$π$-PIC: a framework for modular particle-in-cell developments and simulations
Recently proposed modifications of the standard particle-in-cell (PIC) method resolve long-standing limitations such as exact preservation of physically conserved quantities and unbiased ensemble down-sampling. Such advances pave the way for next-generation PIC codes capable of using lower resolution and fewer particles per cell, enabling interactive studies on personal computers and facilitating large-scale parameter scans on supercomputers. Here, we present a Python-controlled framework which promotes the dissemination and adoption of novel PIC developments by providing a unified interface for accommodation, cross-testing, and comparison of PIC solvers and extensions written in Python or low-level languages like C++. To demonstrate the flexibility of the proposed interface, we present and test implementations of several PIC solvers, as well as extensions that are capable of managing absorbing boundaries, moving-window simulations, and tight focusing of laser pulses.
💡 Research Summary
The paper introduces π‑PIC, a modular particle‑in‑cell (PIC) framework designed to streamline the development, testing, and comparison of novel PIC algorithms and physics extensions. Recognizing that existing high‑performance PIC codes such as PIConGPU, Smilei, WarpX, and others excel in specific domains but present steep learning curves for adding new methods, the authors propose a unified interface that couples a Python front‑end with a pre‑compiled, multi‑threaded C++ back‑end via pybind11.

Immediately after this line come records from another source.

/-- NOT IN PRINT; OUR BOOKKEEPING.  **ONE STEP DISPLAY**: if `LS_A = (pair form of T) + t·LS_B` entry by entry (the level-`i+1` amplitude = its own pair-form words + a multiple
of the lower-level amplitude on the longer period) and `LS_B` is a pair form, then `LS_A` is a pair form (with `T + t·S`). -/
theorem exists_pairFormLS_of_step {t : ℝ}
    (hT1 : ∀ a b c e, T b a c e = -T a b c e) (hT2 : ∀ a b c e, T a b e c = -T a b c e)
    (hstep : ∀ κ κ' κ₁ κ₂, A κ κ' κ₁ κ₂ + A κ' κ κ₁ κ₂ + (A κ κ' κ₂ κ₁ + A κ' κ κ₂ κ₁)
      = T κ κ₁ κ' κ₂ + T κ' κ₁ κ κ₂ + (T κ κ₂ κ' κ₁ + T κ' κ₂ κ κ₁) + t * (B κ κ' κ₁ κ₂ + B κ' κ κ₁ κ₂ + (B κ κ' κ₂ κ₁ + B κ' κ κ₂ κ₁)))
    (hB : ∃ S : ι → ι → ι → ι → ℝ, (∀ a b c e, S b a c e = -S a b c e) ∧ (∀ a b c e, S a b e c = -S a b c e) ∧
      ∀ κ κ' κ₁ κ₂, B κ κ' κ₁ κ₂ + B κ' κ κ₁ κ₂ + (B κ κ' κ₂ κ₁ + B κ' κ κ₂ κ₁) = S κ κ₁ κ' κ₂ + S κ' κ₁ κ κ₂ + (S κ κ₂ κ' κ₁ + S κ' κ₂ κ κ₁)) :
    ∃ R : ι → ι → ι → ι → ℝ, (∀ a b c e, R b a c e = -R a b c e) ∧ (∀ a b c e, R a b e c = -R a b c e) ∧
      ∀ κ κ' κ₁ κ₂, A κ κ' κ₁ κ₂ + A κ' κ κ₁ κ₂ + (A κ κ' κ₂ κ₁ + A κ' κ κ₂ κ₁) = R κ κ₁ κ' κ₂ + R κ' κ₁ κ κ₂ + (R κ κ₂ κ' κ₁ + R κ' κ₂ κ κ₁) := by
  obtain ⟨S, hS1, hS2, hS⟩ := hB
  refine ⟨fun a b c e => T a b c e + t * S a b c e, CombChargeAntisymPairForm.antisym_add_fst hT1 (antisym_smul_fst hS1 t),
    CombChargeAntisymPairForm.antisym_add_snd hT2 (antisym_smul_snd hS2 t), fun κ κ' κ₁ κ₂ => ?_⟩
  have h1 := hstep κ κ' κ₁ κ₂
  have h2 := hS κ κ' κ₁ κ₂
  have h2' : t * (B κ κ' κ₁ κ₂ + B κ' κ κ₁ κ₂ + (B κ κ' κ₂ κ₁ + B κ' κ κ₂ κ₁))
      = t * (S κ κ₁ κ' κ₂ + S κ' κ₁ κ κ₂ + (S κ κ₂ κ' κ₁ + S κ' κ₂ κ κ₁)) := by rw [h2]
  dsimp only
  linarith

end Algebra

/-! ## §2 The two-index tower: induction on the level with the period generalised -/

section Tower

variable {ι : Type*}

/-- NOT IN PRINT; OUR BOOKKEEPING.  **THE TWO-INDEX PAIR-FORM TOWER, arbitrary period re-indexing.**  Amplitudes `Z m i` (period index `m`, level `i`): if every base
amplitude `Z m 0` has the antisymmetric-pair form (`h0` — for the comb: the level-`0` Wilson table read on period-`m` face fields) and, at every `(m, i)`, the step display
`LS(Z m (i+1)) = (pair form of some T) + c m i · LS(Z (σ m) i)` holds (`hstep` — the level-`i+1` member's symmetrised charge on period-`m` faces = its own words, each a pair form,
plus a multiple of the level-`i` member read on the re-indexed period `σ m`), then EVERY `Z m i` has the antisymmetric-pair form.  Induction on `i`, all of `m` generalised; the
period index ranges over an ARBITRARY type `π` (e.g. `ℕ` for `P = Lc^m`, or pairs of slot ∕ leg periods `(N, N′)` as in leaf-06's deep currents), `σ : π → π` any map. -/
theorem pairFormLS_tower₂_reindex {π : Type*} {Z : π → ℕ → ι → ι → ι → ι → ℝ} {c : π → ℕ → ℝ} (σ : π → π)
    (h0 : ∀ m, ∃ R : ι → ι → ι → ι → ℝ, (∀ a b c e, R b a c e = -R a b c e) ∧ (∀ a b c e, R a b e c = -R a b c e) ∧
      ∀ κ κ' κ₁ κ₂, Z m 0 κ κ' κ₁ κ₂ + Z m 0 κ' κ κ₁ κ₂ + (Z m 0 κ κ' κ₂ κ₁ + Z m 0 κ' κ κ₂ κ₁) = R κ κ₁ κ' κ₂ + R κ' κ₁ κ κ₂ + (R κ κ₂ κ' κ₁ + R κ' κ₂ κ κ₁))
    (hstep : ∀ m i, ∃ T : ι → ι → ι → ι → ℝ, (∀ a b c e, T b a c e = -T a b c e) ∧ (∀ a b c e, T a b e c = -T a b c e) ∧
      ∀ κ κ' κ₁ κ₂, Z m (i + 1) κ κ' κ₁ κ₂ + Z m (i + 1) κ' κ κ₁ κ₂ + (Z m (i + 1) κ κ' κ₂ κ₁ + Z m (i + 1) κ' κ κ₂ κ₁)
        = T κ κ₁ κ' κ₂ + T κ' κ₁ κ κ₂ + (T κ κ₂ κ' κ₁ + T κ' κ₂ κ κ₁)
          + c m i * (Z (σ m) i κ κ' κ₁ κ₂ + Z (σ m) i κ' κ κ₁ κ₂ + (Z (σ m) i κ κ' κ₂ κ₁ + Z (σ m) i κ' κ κ₂ κ₁)))
    (m : π) (i : ℕ) :
    ∃ R : ι → ι → ι → ι → ℝ, (∀ a b c e, R b a c e = -R a b c e) ∧ (∀ a b c e, R a b e c = -R a b c e) ∧
      ∀ κ κ' κ₁ κ₂, Z m i κ κ' κ₁ κ₂ + Z m i κ' κ κ₁ κ₂ + (Z m i κ κ' κ₂ κ₁ + Z m i κ' κ κ₂ κ₁) = R κ κ₁ κ' κ₂ + R κ' κ₁ κ κ₂ + (R κ κ₂ κ' κ₁ + R κ' κ₂ κ κ₁) := by
  induction i generalizing m with
  | zero => exact h0 m
  | succ n ih =>
    obtain ⟨T, hT1, hT2, hT⟩ := hstep m n
    exact exists_pairFormLS_of_step hT1 hT2 hT (ih (σ m))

The architecture is organized into three interaction levels. The first level provides a Python API for creating simulation instances, initializing arbitrary particle distributions and electromagnetic fields, advancing the system, and performing runtime read/write of field and particle data. To avoid performance penalties, user‑defined callbacks are decorated with @cfunc, which compiles the Python code into efficient C++ kernels. The second level consists of “extensions,” modular handlers that execute custom operations on fields and particles at every time step. The paper demonstrates three extensions: a minimal‑masking absorbing boundary, a moving‑window that follows high‑speed beams or laser pulses, and a spatial‑to‑focus mapping for tightly focused laser pulses. Extensions can be written in either Python or C++ and are added to the simulation with a single add_handler() call.
The third level encompasses the actual PIC solvers. Each solver is composed of a particle_solver and a field_solver class, allowing independent or concurrent updates of particles and fields. The framework ships with several reference solvers, including a standard FDTD (finite‑difference time‑domain) solver, a spectral solver, and two energy‑conserving solvers (ec and ec2) originally described in Ref.